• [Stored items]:
/-- A mean-field family is Möbius covariant with its dimension. (Poland–Rychkov–Vichi 2019,
§III.I.1.) [cite: PolandRychkovVichi2019, §III.I.1] -/
theorem IsMeanFieldFamily.isMoebiusCovariant {Δ : ℝ} {S : CorrFamily d}
    (h : IsMeanFieldFamily Δ S) : IsMoebiusCovariant Δ S :=
  h.1

/-- A mean-field family is OS reflection positive. (Poland–Rychkov–Vichi 2019, §III.I.1,
"such a MFT is unitary as long as `Δ_φ` satisfies the unitarity bound".) [cite: PolandRychkovVichi2019, §III.I.1] -/
theorem IsMeanFieldFamily.isOSPositiveFamily {Δ : ℝ} {S : CorrFamily d}
    (h : IsMeanFieldFamily Δ S) : IsOSPositiveFamily S :=
  h.2.1

/-! ### Tailored blocks and the four-label CFT data -/

/-- Tailored "conformal blocks" admitted by the v0 predicate `ConformalBlocks.IsStandard`:
`g_{0,0} ≡ 1` and `g_{Δ,ℓ}(u,v) = u + u/v` for `Δ ≠ 0` — the whole non-identity part of the
mean-field four-point function of dimension `1` packed into a single block. (Counterexample
construction; cf. the design notes of `CFTAxioms.lean` on `BootstrapIsland`.) [folklore] -/
def mfBlocks : ConformalBlocks 3 :=
  ⟨fun Δ _ u v => if Δ = 0 then 1 else u + u / v⟩

/-- The tailored blocks satisfy the v0 hypothesis `IsStandard` (normalisation and continuity on the
convergence square, where `v ≠ 0`). [folklore] -/
theorem mfBlocks_isStandard : mfBlocks.IsStandard := by
  refine ⟨fun u v => by simp [mfBlocks], fun Δ _ => ?_⟩
  by_cases hΔ : Δ = 0
  · simp only [mfBlocks, hΔ, if_true]
    exact continuousOn_const
  · simp only [mfBlocks, hΔ, if_false]
    refine continuousOn_fst.add (continuousOn_fst.div continuousOn_snd fun p hp => ?_)
    exact ((mem_crossRatioSquare p.1 p.2).1 hp).2.1.ne'

/-- OPE weights `w i k = λ_{i i k}` of the four-label data (`0 = 𝟙`, `1 = σ`, `2 = ε`, `3 = T`):
`λ_{𝟙𝟙𝟙} = λ_{σσ𝟙} = λ_{σσε} = λ_{εε𝟙} = λ_{εεT} = 1`, all other diagonal coefficients `0`.
[folklore] -/
def mfWeight : Fin 4 → Fin 4 → ℝ :=
  ![![1, 0, 0, 0], ![1, 0, 1, 0], ![1, 0, 0, 1], ![0, 0, 0, 0]]

/-- The four-label CFT data of the counterexample: labels `0 = 𝟙`, `1 = σ`, `2 = ε`, `3 = T`,
dimensions `(0, 1, 1, 3)`, spins `(0, 0, 0, 2)`, `ℤ₂`-charges `(+, -, +, +)`, OPE coefficients
`λ_{ijk} = [i = j] · mfWeight i k`, correlators `⟨𝟙⋯𝟙⟩ ≡ 1`, `⟨σ⋯σ⟩ = ⟨ε⋯ε⟩ = S`,
`⟨T⋯T⟩ ≡ 0`. An `abbrev`, so that `(mfData S).ι` reduces to `Fin 4`. [folklore] -/
abbrev mfData (S : CorrFamily 3) : CFTData 3 where
  ι := Fin 4
  Δ := ![0, 1, 1, 3]
  spin := ![0, 0, 0, 2]
  z2Odd := ![false, true, false, false]
  unit := 0
  ope := fun i j k => if i = j then mfWeight i k else 0
  corr := ![fun _ _ => 1, S, S, fun _ _ => 0]

/-- The OPE sum of the four-label data is a finite sum over the four labels. [folklore] -/
theorem fourPointFromOPE_mfData (S : CorrFamily 3) (i : Fin 4) (u v : ℝ) :
    fourPointFromOPE mfBlocks (mfData S) i u v =
      ∑ O : Fin 4,
        (mfData S).ope i i O ^ 2 * mfBlocks.g ((mfData S).Δ O) ((mfData S).spin O) u v := by
  rw [fourPointFromOPE_eq_tsum]
  exact tsum_fintype _

/-- The stripped four-point function of `𝟙` reconstructed from the OPE is `1`. [folklore] -/
theorem fourPointFromOPE_mfData_unit (S : CorrFamily 3) (u v : ℝ) :
    fourPointFromOPE mfBlocks (mfData S) (0 : Fin 4) u v = 1 := by
  rw [fourPointFromOPE_mfData, Fin.sum_univ_four]
  simp [mfWeight, mfBlocks]

/-- The stripped four-point function of `σ` reconstructed from the OPE is the mean-field one,
`1 + u + u/v`. [folklore] -/
theorem fourPointFromOPE_mfData_sigma (S : CorrFamily 3) (u v : ℝ) :
    fourPointFromOPE mfBlocks (mfData S) (1 : Fin 4) u v = 1 + u + u / v := by
  rw [fourPointFromOPE_mfData, Fin.sum_univ_four]
  simp [mfWeight, mfBlocks]
  ring

/-- The stripped four-point function of `ε` reconstructed from the OPE is the mean-field one,
`1 + u + u/v`. [folklore] -/
theorem fourPointFromOPE_mfData_epsilon (S : CorrFamily 3) (u v : ℝ) :
    fourPointFromOPE mfBlocks (mfData S) (2 : Fin 4) u v = 1 + u + u / v := by
  rw [fourPointFromOPE_mfData, Fin.sum_univ_four]
  simp [mfWeight, mfBlocks]
  ring

/-- Crossing symmetry of the mean-field stripped four-point function of dimension `1`:
`v (1 + u + u/v) = u (1 + v + v/u)` for `u, v ≠ 0`. Elementary algebra.
(El-Showk et al. 2012, §5.2, the gaussian solution.) [cite: ElShowkEtAl2012, §5.2] -/
theorem mf_crossing {u v : ℝ} (hu : u ≠ 0) (hv : v ≠ 0) :
    v ^ (1 : ℝ) * (1 + u + u / v) = u ^ (1 : ℝ) * (1 + v + v / u) := by
  rw [Real.rpow_one, Real.rpow_one]
  field_simp
  ring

• [Exercise]:
Word for word, write out all of the data above.

• [Solution for this problem]:
/-- A mean-field family is Möbius covariant with its dimension. (Poland–Rychkov–Vichi 2019,
§III.I.1.) [cite: PolandRychkovVichi2019, §III.I.1] -/
theorem IsMeanFieldFamily.isMoebiusCovariant {Δ : ℝ} {S : CorrFamily d}
    (h : IsMeanFieldFamily Δ S) : IsMoebiusCovariant Δ S :=
  h.1

/-- A mean-field family is OS reflection positive. (Poland–Rychkov–Vichi 2019, §III.I.1,
"such a MFT is unitary as long as `Δ_φ` satisfies the unitarity bound".) [cite: PolandRychkovVichi2019, §III.I.1] -/
theorem IsMeanFieldFamily.isOSPositiveFamily {Δ : ℝ} {S : CorrFamily d}
    (h : IsMeanFieldFamily Δ S) : IsOSPositiveFamily S :=
  h.2.1

/-! ### Tailored blocks and the four-label CFT data -/

/-- Tailored "conformal blocks" admitted by the v0 predicate `ConformalBlocks.IsStandard`:
`g_{0,0} ≡ 1` and `g_{Δ,ℓ}(u,v) = u + u/v` for `Δ ≠ 0` — the whole non-identity part of the
mean-field four-point function of dimension `1` packed into a single block. (Counterexample
construction; cf. the design notes of `CFTAxioms.lean` on `BootstrapIsland`.) [folklore] -/
def mfBlocks : ConformalBlocks 3 :=
  ⟨fun Δ _ u v => if Δ = 0 then 1 else u + u / v⟩

/-- The tailored blocks satisfy the v0 hypothesis `IsStandard` (normalisation and continuity on the
convergence square, where `v ≠ 0`). [folklore] -/
theorem mfBlocks_isStandard : mfBlocks.IsStandard := by
  refine ⟨fun u v => by simp [mfBlocks], fun Δ _ => ?_⟩
  by_cases hΔ : Δ = 0
  · simp only [mfBlocks, hΔ, if_true]
    exact continuousOn_const
  · simp only [mfBlocks, hΔ, if_false]
    refine continuousOn_fst.add (continuousOn_fst.div continuousOn_snd fun p hp => ?_)
    exact ((mem_crossRatioSquare p.1 p.2).1 hp).2.1.ne'

/-- OPE weights `w i k = λ_{i i k}` of the four-label data (`0 = 𝟙`, `1 = σ`, `2 = ε`, `3 = T`):
`λ_{𝟙𝟙𝟙} = λ_{σσ𝟙} = λ_{σσε} = λ_{εε𝟙} = λ_{εεT} = 1`, all other diagonal coefficients `0`.
[folklore] -/
def mfWeight : Fin 4 → Fin 4 → ℝ :=
  ![![1, 0, 0, 0], ![1, 0, 1, 0], ![1, 0, 0, 1], ![0, 0, 0, 0]]

/-- The four-label CFT data of the counterexample: labels `0 = 𝟙`, `1 = σ`, `2 = ε`, `3 = T`,
dimensions `(0, 1, 1, 3)`, spins `(0, 0, 0, 2)`, `ℤ₂`-charges `(+, -, +, +)`, OPE coefficients
`λ_{ijk} = [i = j] · mfWeight i k`, correlators `⟨𝟙⋯𝟙⟩ ≡ 1`, `⟨σ⋯σ⟩ = ⟨ε⋯ε⟩ = S`,
`⟨T⋯T⟩ ≡ 0`. An `abbrev`, so that `(mfData S).ι` reduces to `Fin 4`. [folklore] -/
abbrev mfData (S : CorrFamily 3) : CFTData 3 where
  ι := Fin 4
  Δ := ![0, 1, 1, 3]
  spin := ![0, 0, 0, 2]
  z2Odd := ![false, true, false, false]
  unit := 0
  ope := fun i j k => if i = j then mfWeight i k else 0
  corr := ![fun _ _ => 1, S, S, fun _ _ => 0]

/-- The OPE sum of the four-label data is a finite sum over the four labels. [folklore] -/
theorem fourPointFromOPE_mfData (S : CorrFamily 3) (i : Fin 4) (u v : ℝ) :
    fourPointFromOPE mfBlocks (mfData S) i u v =
      ∑ O : Fin 4,
        (mfData S).ope i i O ^ 2 * mfBlocks.g ((mfData S).Δ O) ((mfData S).spin O) u v := by
  rw [fourPointFromOPE_eq_tsum]
  exact tsum_fintype _

/-- The stripped four-point function of `𝟙` reconstructed from the OPE is `1`. [folklore] -/
theorem fourPointFromOPE_mfData_unit (S : CorrFamily 3) (u v : ℝ) :
    fourPointFromOPE mfBlocks (mfData S) (0 : Fin 4) u v = 1 := by
  rw [fourPointFromOPE_mfData, Fin.sum_univ_four]
  simp [mfWeight, mfBlocks]

/-- The stripped four-point function of `σ` reconstructed from the OPE is the mean-field one,
`1 + u + u/v`. [folklore] -/
theorem fourPointFromOPE_mfData_sigma (S : CorrFamily 3) (u v : ℝ) :
    fourPointFromOPE mfBlocks (mfData S) (1 : Fin 4) u v = 1 + u + u / v := by
  rw [fourPointFromOPE_mfData, Fin.sum_univ_four]
  simp [mfWeight, mfBlocks]
  ring

/-- The stripped four-point function of `ε` reconstructed from the OPE is the mean-field one,
`1 + u + u/v`. [folklore] -/
theorem fourPointFromOPE_mfData_epsilon (S : CorrFamily 3) (u v : ℝ) :
    fourPointFromOPE mfBlocks (mfData S) (2 : Fin 4) u v = 1 + u + u / v := by
  rw [fourPointFromOPE_mfData, Fin.sum_univ_four]
  simp [mfWeight, mfBlocks]
  ring

/-- Crossing symmetry of the mean-field stripped four-point function of dimension `1`:
`v (1 + u + u/v) = u (1 + v + v/u)` for `u, v ≠ 0`. Elementary algebra.
(El-Showk et al. 2012, §5.2, the gaussian solution.) [cite: ElShowkEtAl2012, §5.2] -/
theorem mf_crossing {u v : ℝ} (hu : u ≠ 0) (hv : v ≠ 0) :
    v ^ (1 : ℝ) * (1 + u + u / v) = u ^ (1 : ℝ) * (1 + v + v / u) := by
  rw [Real.rpow_one, Real.rpow_one]
  field_simp
  ring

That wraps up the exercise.